母親取出人偶,眼淚禁不住奪眶而出,她將人偶緊緊擁入懷中,又一眼瞥見書案之上殘存的一幅未竟之畫,外形勾勒已經完成,卻尚未上色。畫中應是那日進到府中見璟兒最後一面的窯娘張寧,她的雙手全是泥,手中捏著的正是璟兒的人偶。
「是這個窯娘替郎君捏的人偶?」母親問道。
「是。還有郎君手裡那匹小馬。
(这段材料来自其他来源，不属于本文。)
import Literature.Analysis.FunctionSpaces.PoissonMeckeCylinders
import Mathlib.Probability.Independence.Basic
import Mathlib.Data.Fintype.Sigma
import HarnessLib

/-!
# Independence of the restrictions of a Poisson point process to disjoint sets

(topic Analysis/FunctionSpaces, next to `PoissonPointProcess` / `PoissonMeckeCylinders`; no new
definitions, no new named facts.)

Kingman, *Poisson Processes* (1993), §2.2 (Restriction Theorem and the remark following it): the
restrictions of a Poisson process `Π` to disjoint measurable sets `S₁, S₂, …` are independent
(Poisson) processes. Here we prove the independence half for the tree's predicate
`IsPoissonPointProcess ν P` on locally finite simple configurations `PointConfig E`
(`PointConfig.instMeasurableSpace` = the σ-algebra generated by the counts `N(t)`, `t` measurable):

* `IsPoissonPointProcess.iIndepFun_restrict`: for pairwise disjoint measurable `s i`, `i : Fin n`,
  the restriction maps `c ↦ c ∩ s i` are mutually independent under `P`, i.e. the σ-algebras
  `σ(c ↦ c ∩ s i)` of events *depending only on the configuration inside `s i`* are independent;
* `IsPoissonPointProcess.indepFun_restrict`: the case of two disjoint sets.

No intensity hypothesis (σ-finiteness, finiteness on the `s i`) is needed: only axiom (ii) of
Kingman's definition (independence of the counts of pairwise disjoint measurable sets) is used.

## Proof

The σ-algebra `σ(c ↦ c ∩ s)` is generated by the π-system of *count cylinders over `s`*,
`{c | (N_c(u j))_j ∈ T}` for finite families `u j ⊆ s` of measurable sets
(`PointConfig.comap_restrict_eq_generateFrom`, `PointConfig.isPiSystem_countCylindersIn`; note
`N_{c ∩ s}(t) = N_c(s ∩ t)`). Given one cylinder per region, refine each family `(u i j)_j` into its
atoms `s i ∩ ⋂_j (u i j)^{±}` (Kingman 1993, §2.1, the disjoint sets `A₁* ∩ ⋯ ∩ Aₙ*`); all atoms
together form a pairwise disjoint family, so their counts are independent by axiom (ii); grouping
the atom counts region by region keeps independence (`iIndepFun_pi_of_sigma`, boxes form generating
π-systems), and each `N(u i j)` is the sum of the atom counts of region `i` selecting `j`
(`PointConfig.count_eq_sum_count_atom`), whence the count vectors `(N(u i j))_j`, `i : Fin n`, are
independent (`IsPoissonPointProcess.iIndepFun_count_pi`) and the product formula holds on the
cylinders; `ProbabilityTheory.iIndepSets.iIndep` concludes.

## Not here

The other half of Kingman's Restriction Theorem — the restricted process `Π ∩ S` is Poisson with
intensity `ν|_S` — is the named fact `IsPoissonPointProcess.restrict` (file `PoissonPointProcess`,
discharged by `IsPoissonPointProcess.restrict_holds` in `PoissonPointProcessProofs`) and is not
used here.

## References

* J. F. C. Kingman, *Poisson Processes*, Oxford University Press (1993), §2.1 (definition, the
  disjoint refinements `A₁* ∩ ⋯ ∩ Aₙ*`), §2.2 (Restriction Theorem: independence of the
  restrictions to disjoint sets). [cite: Kingman1993, §2.2]
-/

open MeasureTheory ProbabilityTheory Set
open scoped ENNReal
郎君說他羨慕父兄能夠瀟灑騎射,於是小娘子便替郎君捏了小馬,讓小馬能時時相伴郎君左右。」
阿莫哽咽,順了順氣又道:「郎君一心想完成這幅畫,無奈他病勢越發不好,每每硬撐著提筆,畫沒幾筆心疾又犯,終究還是沒來得及畫完……」
母親聽完,再度潸然淚下。她一手緊握璟兒的人偶,一手輕撫著那張未完成的畫,再抬頭望向牆上那幅窯場歡樂卻略帶汙漬的畫,她終於明白她的璟兒最後那段日子確實是快樂的。想及此,悲痛之中也總算有了一絲欣慰。